_Your task:_
From the records below, copy each line in which the string "slots" occurs.

━━ Task input

import Literature.MathematicalPhysics.QuantumLattice.HubbardFermiSeaTangentRowsDiluteFarPlanes
import Literature.MathematicalPhysics.QuantumLattice.HubbardFermiSeaTangentRowsDiluteFarTPrime
import Literature.MathematicalPhysics.QuantumLattice.HubbardFermiSeaTangentRowsQuarterFilling
import Literature.MathematicalPhysics.QuantumLattice.HubbardNNNHoppingEnergyDensityMonotone
import Summits.Ventures.CertifiedManyBodySolver.Certificates.HubbardSquare_n1_deepSheet_farColumnFloors_E
import Summits.Ventures.CertifiedManyBodySolver.Certificates.HubbardSquare_n1_deepSheet_farColumnFloors_F
import Summits.Ventures.CertifiedManyBodySolver.Certificates.HubbardSquare_n1_deepSheet_farColumnFloors_G
import Summits.Ventures.CertifiedManyBodySolver.Certificates.HubbardSquare_n1_deepSheet_farColumnFloors_K5a
import Summits.Ventures.CertifiedManyBodySolver.Certificates.HubbardSquare_n1_deepSheet_farColumnFloors_K5b
import Summits.Ventures.CertifiedManyBodySolver.Certificates.HubbardSquare_n1_deepSheet_farColumnFloors_K5c
import Summits.Ventures.CertifiedManyBodySolver.Certificates.HubbardSquare_n1_deepSheet_farColumnFloors_K5d
import Summits.Ventures.CertifiedManyBodySolver.Certificates.HubbardSquare_n1o2_farstrip_lower_jensen606_674_649
import Summits.Ventures.CertifiedManyBodySolver.Certificates.HubbardSquare_n7o8_TKT_obliqueStation_splitPlane_r554_r555_r590
import Summits.Ventures.CertifiedManyBodySolver.Certificates.HubbardSquare_n7o8_splitPlane2_stage2_byName_discharge
import Summits.Ventures.CertifiedManyBodySolver.Certificates.HubbardSquare_n7o8_splitPlaneQ1_byName_readers
import Summits.Ventures.CertifiedManyBodySolver.Certificates.HubbardTTPrime_polarizedBandCaps_kernelB
import Summits.Ventures.CertifiedManyBodySolver.Observables.PhaseSeparationExclusionBox
import Summits.Ventures.CertifiedManyBodySolver.Observables.PhaseSeparationExclusionBoxGrandCanonicalTcap
import Summits.Ventures.CertifiedManyBodySolver.Observables.PhaseSeparationExclusionBoxLayeredTcap
import Summits.Ventures.CertifiedManyBodySolver.Observables.PhaseSeparationExclusionFarQuarterNodes
import Summits.Ventures.CertifiedManyBodySolver.Observables.PhaseSeparationExclusionHalfFillingColumnU5
import Summits.Ventures.CertifiedManyBodySolver.Observables.PhaseSeparationExclusionHolePlaneCap
import Summits.Ventures.CertifiedManyBodySolver.Observables.PhaseSeparationExclusionLowUFarColumnsA
import Summits.Ventures.CertifiedManyBodySolver.Observables.PhaseSeparationExclusionLowUFarColumnsB
import Summits.Ventures.CertifiedManyBodySolver.Observables.PhaseSeparationExclusionLowUFarColumnsC
import Summits.Ventures.CertifiedManyBodySolver.Observables.PhaseSeparationExclusionLowUFarColumnsD
import Summits.Ventures.CertifiedManyBodySolver.Observables.PhaseSeparationExclusionLowUFarColumnsE
import Summits.Ventures.CertifiedManyBodySolver.Observables.PhaseSeparationExclusionQuarterConvexFloor
import Summits.Ventures.CertifiedManyBodySolver.Observables.PhaseSeparationExclusionSplitPlaneSevenEighthsCap
import Summits.Ventures.CertifiedManyBodySolver.Observables.PhaseSeparationExclusionStripPolCaps
import Summits.Ventures.CertifiedManyBodySolver.Observables.PhaseSeparationExclusionVirtualColumns
import HarnessLib
import HarnessLib.Audit
/-
Copyright (c) 2026 the pub-hodgecm-mathlib formalisation cell (harness21).  Prover seat hodgecm-mathlib-B-p04 (g61), req618 STAGE 1a «FOUR-FRAME» squad, Track A TIER 2
for the tier-1 socket `U1_Frames` (this seat's unit as assembler, cand v2 e7b07868a0ec7c84): the payment of `stub_U1_frameClasses_distinct` — the four frame literals
`t_b` (one-place matrix `z·Γ_b`) are PAIRWISE NON-CONJUGATE in `U(Φ₃)(L⁺_v)`.  2026-09-03.
-/
import Literature.NumberTheory.Rogawski1990.LocalTransferIdentityCoreDyadicDescent                -- (organ vocabulary, as the socket) `cmDatum`, …
import Literature.NumberTheory.Rogawski1990.ShalikaGermExpansionUnitaryThreeNonsplitCM             -- (organ vocabulary, as the socket)
import Literature.NumberTheory.Rogawski1990.LocalTransferAtOneOfShalikaRankUnramifiedAll           -- (organ vocabulary, as the socket) ★ `localNonsplitEquiv`; brings ★ `placeForm_antidiagOne`
import Literature.NumberTheory.Automorphic.LocalUnitaryGroupCongr                                  -- (organ vocabulary, as the socket) ★ `galAdicCompletionMap`, `placeForm`
import Literature.NumberTheory.Automorphic.UnitaryThreeFourFrameEigenframe                         -- ★ p854605 (B-p04): `frameElt_mulVec_frame`, `frameElt_mul_frameMatrix`, `frameMatrix_mulVec(_injective)`, `isUnit_det_frameMatrix`
import Summits.HodgeConjecture.HodgeConjecture.Theorems.F0P3cDyRamFrameApartmentVertex             -- ★ p854632 (B-p04): `pairing_smul_smul`
import Literature.NumberTheory.Automorphic.UnitaryLatticeTreeDual                                  -- ★ (B-p14): `pairing_mulVec_mulVec` (`⟨gu, gv⟩_H = ⟨u, v⟩_{formCongr g H}`)
import HarnessLib

/-!
# (D-RAM) «FOUR-FRAME» road, unit (i), TIER 2: THE FOUR FRAME LITERALS ARE PAIRWISE NON-CONJUGATE — `⟦t_b⟧ = ⟦t_{b′}⟧ ⇒ b = b′`
# (payment of `U1_Frames.stub_U1_frameClasses_distinct`; (D-CΔ) clause (C)₂)

Cell `pub/hodgecm-mathlib` (D-0151), crux H413 = `stmt-HodgeConjecture-24833`, organ (D-RAM) `stub_DyRamCore`, «FOUR-FRAME» road, Track A (LEAD T17-31 (R-9)); tier-1 socket
`Cruxes/H413/Lines/F0_P3c_DyRamFourFrame/U1_Frames.lean` (assembler B-p04, cand v2), stub **`stub_U1_frameClasses_distinct (N₀)`**: at a wild non-split place, for ANY four-frame
family `f` (H7), norm-one `a, b, z` with a REGULAR element datum for `(a², b²)` (E: `a² ≠ b²`, `a² ≠ 1`, `b² ≠ 1`), GL literals `Γ_b = frameElt σ_w f b (a²) (b²)` and group literals
`t_b ∈ U(Φ₃)(L⁺_v)` whose one-place matrix is `z·Γ_b`: `⟦t_b⟧ = ⟦t_{b′}⟧ → b = b′`.

THE MATHEMATICS ([Rogawski1990, §3.6 pp. 31–32]: the `U(Φ₃)(F)`-classes inside a regular elliptic stable class are separated by the isometry classes of the hermitian form on the
eigenlines; [Jacobowitz1962, §4]).  If `y t_b y⁻¹ = t_{b′}` in `U(Φ₃)(L⁺_v)`, pass to the one-place model (★ `localNonsplitEquiv`, a group isomorphism onto `U(σ_w, Φ₃)(L_w)`):
the unitary matrix `U = ι_w(y)` satisfies `U·(zΓ_b)·U⁻¹ = zΓ_{b′}`, i.e. `U Γ_b = Γ_{b′} U` (`z ≠ 0`).  The frame vectors are eigenvectors, `Γ_b f_{b,j} = λ_j f_{b,j}` with
`λ = (a², b², 1)` PAIRWISE DISTINCT (★ `frameElt_mulVec_frame`, §1), so `U f_{b,j}` is a `λ_j`-eigenvector of `Γ_{b′}`, hence a multiple `c·f_{b′,j}` of the frame vector (§1: the
eigenspaces of `Γ_{b′}` are the frame lines, by the invertible frame matrix ★ `isUnit_det_frameMatrix`).  Unitarity gives `N(f_{b,j}) = ⟨Uf, Uf⟩ = σ(c)c·N(f_{b′,j})`, so the NORM
CLASSES agree: `ω(N f_{b,j}) = ω(N f_{b′,j})` (§2), and by H7 the norm classes of slots `0, 1` ARE the frame index `signPair b ∈ {±1}²` (H4), whence `b = b′` (§3).

* §1 `injective_frameEigenvalues`, **`exists_eq_smul_frame_of_eigenvector`** (eigenspaces of `Γ_b` are the frame lines).
* §2 `normSign_mul_norm` (`ω(σ(c)c·x) = ω(x)` for `c ≠ 0`), `signPair_injective`.
* §3 **`frameClasses_distinct`** — `U1_Frames.stub_U1_frameClasses_distinct` TOKEN FOR TOKEN.

HONEST LABEL: HC_CM is proved only modulo the 7 printed citations (2 remaining named inputs: hLiu418 = stmt-HodgeConjecture-24832, h413 = stmt-HodgeConjecture-24833) until rung 0
closes; `--supports stmt-HodgeConjecture-24833` helper; linear algebra over the one-place model.
-/

noncomputable section

open scoped Valued WithZero Matrix MatrixGroups

namespace Summit.HodgeConjecture.HodgeConjecture.Cruxes.H413.F0P3cDyRamFrameClassesDistinct

open MeasureTheory Measure NumberField IsDedekindDomain Topology Filter
open Literature.NumberTheory.Automorphic Literature.NumberTheory.Automorphic.UnitaryGroup Literature.NumberTheory.Automorphic.IntegralReduction
open Literature.NumberTheory.Automorphic.UnitaryLatticeTree Literature.NumberTheory.Automorphic.HermitianLattice
open Literature.NumberTheory.Rogawski1990 Literature.NumberTheory.GaloisRepresentations
open Literature.NumberTheory.Automorphic.UnitaryThreeFourFrame
open Summit.HodgeConjecture.HodgeConjecture.Cruxes.H413.F0P3cDyRamFrameApartmentVertex (pairing_smul_smul)
open scoped Classical

/-! ## §1  Eigenspaces of the frame literal are the frame lines -/

section Eigen

variable {K : Type} [Field K]

/-- The eigenvalue triple `(α, β, 1)` of a regular element datum is injective. [cite: Rogawski1990, §3.6 p. 31] -/
theorem injective_frameEigenvalues {α β : K} (hαβ : α ≠ β) (hα1 : α ≠ 1) (hβ1 : β ≠ 1) : Function.Injective (![α, β, 1] : Fin 3 → K) := by
  intro i j hij
  fin_cases i <;> fin_cases j
  all_goals first | rfl | (exfalso; revert hij; simp [hαβ, hα1, hβ1, hαβ.symm, hα1.symm, hβ1.symm])

/-- **The eigenspaces of `Γ_b = frameElt σ f b α β` are the frame lines**: for a regular datum (`(α, β, 1)` pairwise distinct), every `x` with `Γ_b x = λ_j x` is a multiple of `f_{b,j}`
(coordinates in the invertible frame matrix: `(λ_k − λ_j) c_k = 0`). [cite: Rogawski1990, §3.6 p. 31] [cite: Jacobowitz1962, §4] -/
theorem exists_eq_smul_frame_of_eigenvector {σ : K →+* K} {f : Fin 4 → Fin 3 → (Fin 3 → K)} (hf : IsFourFrameFamily σ f) (b : Fin 4) {α β : K}
    (hαβ : α ≠ β) (hα1 : α ≠ 1) (hβ1 : β ≠ 1) (j : Fin 3) {x : Fin 3 → K}
    (hx : frameElt σ f b α β *ᵥ x = (![α, β, 1] : Fin 3 → K) j • x) : ∃ c : K, x = c • f b j := by
  -- coordinates of `x` in the frame
  set Q : Matrix (Fin 3) (Fin 3) K := (Matrix.of (f b))ᵀ with hQ
  have hQdet : IsUnit Q.det := isUnit_det_frameMatrix hf b
  set c : Fin 3 → K := Q⁻¹ *ᵥ x with hc
  have hxQ : x = Q *ᵥ c := by rw [hc, Matrix.mulVec_mulVec, Matrix.mul_nonsing_inv _ hQdet, Matrix.one_mulVec]
  -- `Γ Q = Q D` turns the eigen-equation into `D c = λ_j c`
  have hD : Q *ᵥ (Matrix.diagonal ![α, β, 1] *ᵥ c) = Q *ᵥ ((![α, β, 1] : Fin 3 → K) j • c) := by
    rw [Matrix.mulVec_mulVec, ← frameElt_mul_frameMatrix hf b α β, ← Matrix.mulVec_mulVec, ← hxQ, hx, hxQ, Matrix.mulVec_smul]
  have hDc : Matrix.diagonal ![α, β, 1] *ᵥ c = (![α, β, 1] : Fin 3 → K) j • c := frameMatrix_mulVec_injective hf b hD
  have hck : ∀ k, k ≠ j → c k = 0 := by
    intro k hkj
    have h := congrFun hDc k
    rw [Matrix.mulVec_diagonal, Pi.smul_apply, smul_eq_mul] at h
    have hne : (![α, β, 1] : Fin 3 → K) k - (![α, β, 1] : Fin 3 → K) j ≠ 0 :=
      sub_ne_zero.2 fun h' => hkj (injective_frameEigenvalues hαβ hα1 hβ1 h')
    have h' : ((![α, β, 1] : Fin 3 → K) k - (![α, β, 1] : Fin 3 → K) j) * c k = 0 := by rw [sub_mul, h, sub_self]
    exact (mul_eq_zero.1 h').resolve_left hne
  refine ⟨c j, ?_⟩
  rw [hxQ, hQ, frameMatrix_mulVec, Finset.sum_eq_single j]
  · intro k _ hkj
    rw [hck k hkj, zero_smul]
  · exact fun h => (h (Finset.mem_univ j)).elim

end Eigen

/-! ## §2  Norm classes and the frame index -/

section NormClass

variable {K : Type} [Field K] [Valued K ℤᵐ⁰]

omit [Valued K ℤᵐ⁰] in
/-- `ω(σ(c)·c·x) = ω(x)` for `c ≠ 0`: multiplying by a norm does not change the norm class (H1 `normSign`). [cite: Rogawski1990, §4.9 p. 55] -/
theorem normSign_mul_norm (σ : K →+* K) {c : K} (hc : c ≠ 0) (x : K) : normSign σ (σ c * c * x) = normSign σ x := by
  unfold normSign
  have hiff : (∃ z : K, z * σ z = σ c * c * x) ↔ ∃ z : K, z * σ z = x := by
    constructor
    · rintro ⟨z, hz⟩
      refine ⟨z / c, ?_⟩
      have hσc : σ c ≠ 0 := (map_ne_zero σ).2 hc
      rw [map_div₀, div_mul_div_comm, hz]
      field_simp
    · rintro ⟨z, hz⟩
      exact ⟨c * z, by rw [map_mul, ← hz]; ring⟩
  rw [if_congr hiff rfl rfl]

/-- The frame index `b ↦ (ε₁, ε₂)` (H4 `signPair`) is injective. [cite: Rogawski1990, §4.9 p. 55] -/
theorem signPair_injective : Function.Injective signPair := by
  intro b₁ b₂ h
  fin_cases b₁ <;> fin_cases b₂
  all_goals first | rfl | (exfalso; revert h; simp [signPair])

end NormClass

/-! ## §3  The head -/

/-- **PAYMENT OF `stub_U1_frameClasses_distinct`** (tier-1 socket `U1_Frames`, unit (i); (D-CΔ) clause (C)₂): the four frame literals `t_b` are pairwise non-conjugate in
`U(Φ₃)(L⁺_v)` — conjugacy transported to the one-place model gives a unitary intertwiner `U Γ_b = Γ_{b′} U`, which maps frame line to frame line (§1) and preserves norms, so the
norm classes `signPair b` and `signPair b′` of the first two frame vectors agree (§2). [cite: Rogawski1990, §3.6 pp. 31–32; §4.9 p. 55] [cite: Jacobowitz1962, §4] -/
theorem frameClasses_distinct (N₀ : ℕ → ℕ) :
    ∀ (L : Type) [Field L] [NumberField L] [IsCMField L]
      {v : HeightOneSpectrum (𝓞 ↥(maximalRealSubfield L))} (w : UnitaryGroup.PlacesOver L v)
      (hw : IsCMField.complexConj L • w.1 = w.1) (_he : v.asIdeal.ramificationIdx' w.1.asIdeal ≠ 1)
      (_h2 : ¬ IsUnit (2 : (ValuativeRel.valuation (w.1.adicCompletion L)).integer))
      (ϖ : (w.1.adicCompletion L)) (_hϖ : Valued.v ϖ = WithZero.exp (-1 : ℤ)) (d tE : ℕ) (_hD : IsRamifiedQuadraticDatum (galAdicCompletionMap (L := L) (IsCMField.complexConj L) hw) ϖ d tE),
        ∀ (f : Fin 4 → Fin 3 → (Fin 3 → (w.1.adicCompletion L))) (_ : IsFourFrameFamily (galAdicCompletionMap (L := L) (IsCMField.complexConj L) hw) f)
          (a b z : (w.1.adicCompletion L)) (_ : a * (galAdicCompletionMap (L := L) (IsCMField.complexConj L) hw) a = 1) (_ : b * (galAdicCompletionMap (L := L) (IsCMField.complexConj L) hw) b = 1) (_ : z * (galAdicCompletionMap (L := L) (IsCMField.complexConj L) hw) z = 1)
          (n₁ n₂ n₃ : ℕ) (_ : IsElementDatum (galAdicCompletionMap (L := L) (IsCMField.complexConj L) hw) ϖ (N₀ d) (a * a) (b * b) n₁ n₂ n₃)
          (Γ : Fin 4 → GL (Fin 3) (w.1.adicCompletion L)) (_ : ∀ b', (Γ b' : Matrix (Fin 3) (Fin 3) (w.1.adicCompletion L)) = frameElt (galAdicCompletionMap (L := L) (IsCMField.complexConj L) hw) f b' (a * a) (b * b))
          (tb : Fin 4 → ((UnitaryGroup.cmDatum L 3 (Matrix.of fun i j : Fin 3 => if i.val + j.val + 1 = 3 then (1 : L) else 0)).Local v)) (_ : ∀ b', ((((localNonsplitEquiv (IsCMField.complexConj L) (Matrix.of fun i j : Fin 3 => if i.val + j.val + 1 = 3 then (1 : L) else 0) (IsCMField.complexConj_ne_one L) w hw (tb b') :
              ↥(unitaryGroupOfForm (galAdicCompletionMap (L := L) (IsCMField.complexConj L) hw) (placeForm (Matrix.of fun i j : Fin 3 => if i.val + j.val + 1 = 3 then (1 : L) else 0) w.1))) : GL (Fin 3) (w.1.adicCompletion L)) : Matrix (Fin 3) (Fin 3) (w.1.adicCompletion L))) = z • (Γ b' : Matrix (Fin 3) (Fin 3) (w.1.adicCompletion L))),
          (∀ b' b'' : Fin 4, ConjClasses.mk (tb b') = ConjClasses.mk (tb b'') → b' = b'') := by
  intro L _ _ _ v w hw _he _h2 ϖ _hϖ d tE _hD f hf a b z _ha _hb hz n₁ n₂ n₃ hE Γ hΓ tb htb b₁ b₂ hconj
  -- notation
  set σw := galAdicCompletionMap (L := L) (IsCMField.complexConj L) hw with hσw
  set e := localNonsplitEquiv (IsCMField.complexConj L) (Matrix.of fun i j : Fin 3 => if i.val + j.val + 1 = 3 then (1 : L) else 0)
    (IsCMField.complexConj_ne_one L) w hw with he_def
  obtain ⟨-, -, hαβ, hα1, hβ1, -⟩ := hE
  have hz0 : z ≠ 0 := fun h => by rw [h, zero_mul] at hz; exact zero_ne_one hz
  -- conjugacy, transported to the one-place model: `U (zΓ₁) U⁻¹ = zΓ₂`
  obtain ⟨y, hy⟩ := isConj_iff.1 (ConjClasses.mk_eq_mk_iff_isConj.1 hconj)
  set U : GL (Fin 3) (w.1.adicCompletion L) := ((e y : ↥(unitaryGroupOfForm σw (placeForm (Matrix.of fun i j : Fin 3 => if i.val + j.val + 1 = 3 then (1 : L) else 0) w.1))) :
    GL (Fin 3) (w.1.adicCompletion L)) with hU_def
  have hUmem : U ∈ unitaryGroupOfForm σw ((StdForm.antidiagonal 3).over (w.1.adicCompletion L)) := by
    rw [← placeForm_antidiagOne]
    exact (e y).2
  have hconjM : (U : Matrix (Fin 3) (Fin 3) (w.1.adicCompletion L)) * (z • (Γ b₁ : Matrix (Fin 3) (Fin 3) (w.1.adicCompletion L))) =
      (z • (Γ b₂ : Matrix (Fin 3) (Fin 3) (w.1.adicCompletion L))) * (U : Matrix (Fin 3) (Fin 3) (w.1.adicCompletion L)) := by
    have hy' : y * tb b₁ = tb b₂ * y := by rw [← hy]; group
    -- `e` is multiplicative (term-mode `map_mul`: the carrier `(cmDatum …).Local v` is the subgroup `↥(local …)` by `def`, so `rw` cannot see through it)
    have h1 : e (y * tb b₁) = e y * e (tb b₁) := map_mul e y (tb b₁)
    have h1' : e (tb b₂ * y) = e (tb b₂) * e y := map_mul e (tb b₂) y
    have key : e y * e (tb b₁) = e (tb b₂) * e y := by rw [← h1, ← h1']; exact congrArg e hy'
    have h2 := congrArg (fun g : ↥(unitaryGroupOfForm σw (placeForm (Matrix.of fun i j : Fin 3 => if i.val + j.val + 1 = 3 then (1 : L) else 0) w.1)) =>
      ((g : GL (Fin 3) (w.1.adicCompletion L)) : Matrix (Fin 3) (Fin 3) (w.1.adicCompletion L))) key
    simp only [Subgroup.coe_mul, Units.val_mul] at h2
    rw [htb b₁, htb b₂] at h2
    exact h2
  have hUΓ : (U : Matrix (Fin 3) (Fin 3) (w.1.adicCompletion L)) * (Γ b₁ : Matrix (Fin 3) (Fin 3) (w.1.adicCompletion L)) =
      (Γ b₂ : Matrix (Fin 3) (Fin 3) (w.1.adicCompletion L)) * (U : Matrix (Fin 3) (Fin 3) (w.1.adicCompletion L)) := by
    rw [Matrix.mul_smul, Matrix.smul_mul] at hconjM
    exact smul_right_injective _ hz0 hconjM
  -- slot by slot: `U f_{b₁,j}` is a `λ_j`-eigenvector of `Γ_{b₂}`, hence `c • f_{b₂,j}`, and the norm classes agree
  have hslot : ∀ j : Fin 3, normSign σw (pairing σw ((StdForm.antidiagonal 3).over (w.1.adicCompletion L)) (f b₁ j) (f b₁ j)) =
      normSign σw (pairing σw ((StdForm.antidiagonal 3).over (w.1.adicCompletion L)) (f b₂ j) (f b₂ j)) := by
    intro j
    have heig : frameElt σw f b₂ (a * a) (b * b) *ᵥ ((U : Matrix (Fin 3) (Fin 3) (w.1.adicCompletion L)) *ᵥ f b₁ j) =
        (![a * a, b * b, 1] : Fin 3 → (w.1.adicCompletion L)) j • ((U : Matrix (Fin 3) (Fin 3) (w.1.adicCompletion L)) *ᵥ f b₁ j) := by
      rw [← hΓ b₂, Matrix.mulVec_mulVec, ← hUΓ, ← Matrix.mulVec_mulVec, hΓ b₁, frameElt_mulVec_frame hf b₁ (a * a) (b * b) j, Matrix.mulVec_smul]
    obtain ⟨c, hc⟩ := exists_eq_smul_frame_of_eigenvector hf b₂ hαβ hα1 hβ1 j heig
    have hnorm : pairing σw ((StdForm.antidiagonal 3).over (w.1.adicCompletion L)) (f b₁ j) (f b₁ j) =
        σw c * c * pairing σw ((StdForm.antidiagonal 3).over (w.1.adicCompletion L)) (f b₂ j) (f b₂ j) := by
      rw [← pairing_smul_smul, ← hc, pairing_mulVec_mulVec]
      have hUu : formCongr σw U ((StdForm.antidiagonal 3).over (w.1.adicCompletion L)) = (StdForm.antidiagonal 3).over (w.1.adicCompletion L) := hUmem
      rw [hUu]
    have hc0 : c ≠ 0 := by
      intro h0
      rw [h0, map_zero, zero_mul, zero_mul] at hnorm
      exact (hf b₁).2.1 j hnorm
    rw [hnorm, normSign_mul_norm σw hc0]
  -- the frame index is read off slots 0 and 1 (H7)
  obtain ⟨-, -, h10, h11, -⟩ := hf b₁
  obtain ⟨-, -, h20, h21, -⟩ := hf b₂
  apply signPair_injective
  exact Prod.ext (by rw [← h10, ← h20, hslot 0]) (by rw [← h11, ← h21, hslot 1])


end Summit.HodgeConjecture.HodgeConjecture.Cruxes.H413.F0P3cDyRamFrameClassesDistinct

end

━━━━

_Solution for this problem:_
CLASSES agree: `ω(N f_{b,j}) = ω(N f_{b′,j})` (§2), and by H7 the norm classes of slots `0, 1` ARE the frame index `signPair b ∈ {±1}²` (H4), whence `b = b′` (§3).
  -- the frame index is read off slots 0 and 1 (H7)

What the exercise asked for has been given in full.